SELECT DUMP(addr, 1016)
FROM nz_bharat_fiber_leads
WHERE lead_id = 'LEAD-20260505-142621-EF41';

The Output is 

Typ=1 Len=81 CharacterSet=US7ASCII: 4c,41,49,4a,55,20,56,41,52,4b,45,59,2c,53,54,2e,20,41,52,4e,4f,4c,44,27,53,20,48,49,47,48,20,53,43,48,4f,4f,4c,20,26,20,4a,55,4e,49,4f,52,20,43,4f,4c,4c,45,47,45,20,b8,b7,20,b0,20,b0,20,b8,20,b9,b0,b7,b0,20,34,30,30,30,39,33,20,49,6e,64,69,61


Since your bad data contains characters with ASCII values greater than 127 (B0, B7, B8, B9), you can identify all affected rows in several ways.

1. Find rows containing any non-ASCII characters

This is the most useful query:

SELECT lead_id,
       addr
FROM nz_bharat_fiber_leads
WHERE REGEXP_LIKE(addr, '[^ -~]');

This finds characters outside the printable ASCII range (32-126).

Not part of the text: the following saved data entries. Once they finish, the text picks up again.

import Mathlib
import HarnessLib
import Summits.QuantumFields.YangMills.Theses.PencilRigidity
import Literature.MathematicalPhysics.QuantumFieldTheory.OSReconstructionNoE1Proofs
import Summits.QuantumFields.YangMills.Theorems.PencilRigidityCurvatureKernelBoundKernelPinning
import Summits.QuantumFields.YangMills.Theorems.PencilRigidityCurvatureKernelBoundHalfSpaceKernelBumps
import Summits.QuantumFields.YangMills.Theorems.PencilRigidityCurvatureKernelBoundHalfSpaceKernelCluster
import Summits.QuantumFields.YangMills.Theorems.PencilRigidityCurvatureKernelBoundHalfSpaceKernelRiemann
import Summits.QuantumFields.YangMills.Theorems.PencilRigidityCurvatureKernelBoundHalfSpaceKernelTensor

/-!
# `CurvatureKernelBound` — stub H `HalfSpaceKernel`: the stub

(support for stmt-QuantumFields-11687, line `sixteen-charts-analytic-kernel`, skeleton v11)

`HalfSpaceKernel` (registered signature verbatim), assembled from the helper files
`…HalfSpaceKernel{Cluster,Riemann,FieldVec,Bumps,LocalNorm,RiemannLimit,RiemannNorm,Identification,Tensor}`.
-/

noncomputable section

open scoped BigOperators Topology SchwartzMap ComplexConjugate InnerProductSpace
open MeasureTheory Filter Set Metric
open Literature.MathematicalPhysics.QuantumLattice Literature.MathematicalPhysics.AQFT
open Literature.MathematicalPhysics.QuantumFieldTheory
open Literature.MathematicalPhysics.QuantumLattice.SchwingerFamily (timeVec)

namespace Summit.QuantumFields.YangMills.Theorems.CurvatureKernel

2. Find rows containing specific garbage bytes

Since your dump showed:

B0 B7 B8 B9

use:

SELECT lead_id,
       addr
FROM nz_bharat_fiber_leads
WHERE INSTR(addr, CHR(176)) > 0
   OR INSTR(addr, CHR(183)) > 0
   OR INSTR(addr, CHR(184)) > 0
   OR INSTR(addr, CHR(185)) > 0;

3. Count affected rows

SELECT COUNT(*)
FROM nz_bharat_fiber_leads
WHERE REGEXP_LIKE(addr, '[^ -~]');

4. Find the exact offending character positions

SELECT lead_id,
       addr,
       DUMP(addr,1016) dump_value
FROM nz_bharat_fiber_leads
WHERE REGEXP_LIKE(addr, '[^ -~]');

5. Preview cleaned addresses before updating

SELECT lead_id,
       addr old_addr,
       REPLACE(
         REPLACE(
           REPLACE(
             REPLACE(addr, CHR(184), ''),
           CHR(183), ''),
         CHR(176), ''),
       CHR(185), '') new_addr
FROM nz_bharat_fiber_leads
WHERE REGEXP_LIKE(addr, '[^ -~]');

6. Bulk cleanup of all affected rows

After verifying:

UPDATE nz_bharat_fiber_leads
SET addr =
    REPLACE(
      REPLACE(
        REPLACE(
          REPLACE(addr, CHR(184), ''),
        CHR(183), ''),
      CHR(176), ''),
    CHR(185), '')
WHERE REGEXP_LIKE(addr, '[^ -~]');

COMMIT;

Recommended first step

Run:

SELECT COUNT(*)
FROM nz_bharat_fiber_leads
WHERE REGEXP_LIKE(addr, '[^ -~]');

to see how many rows are affected before attempting a bulk update. This will also help estimate the cleanup effort.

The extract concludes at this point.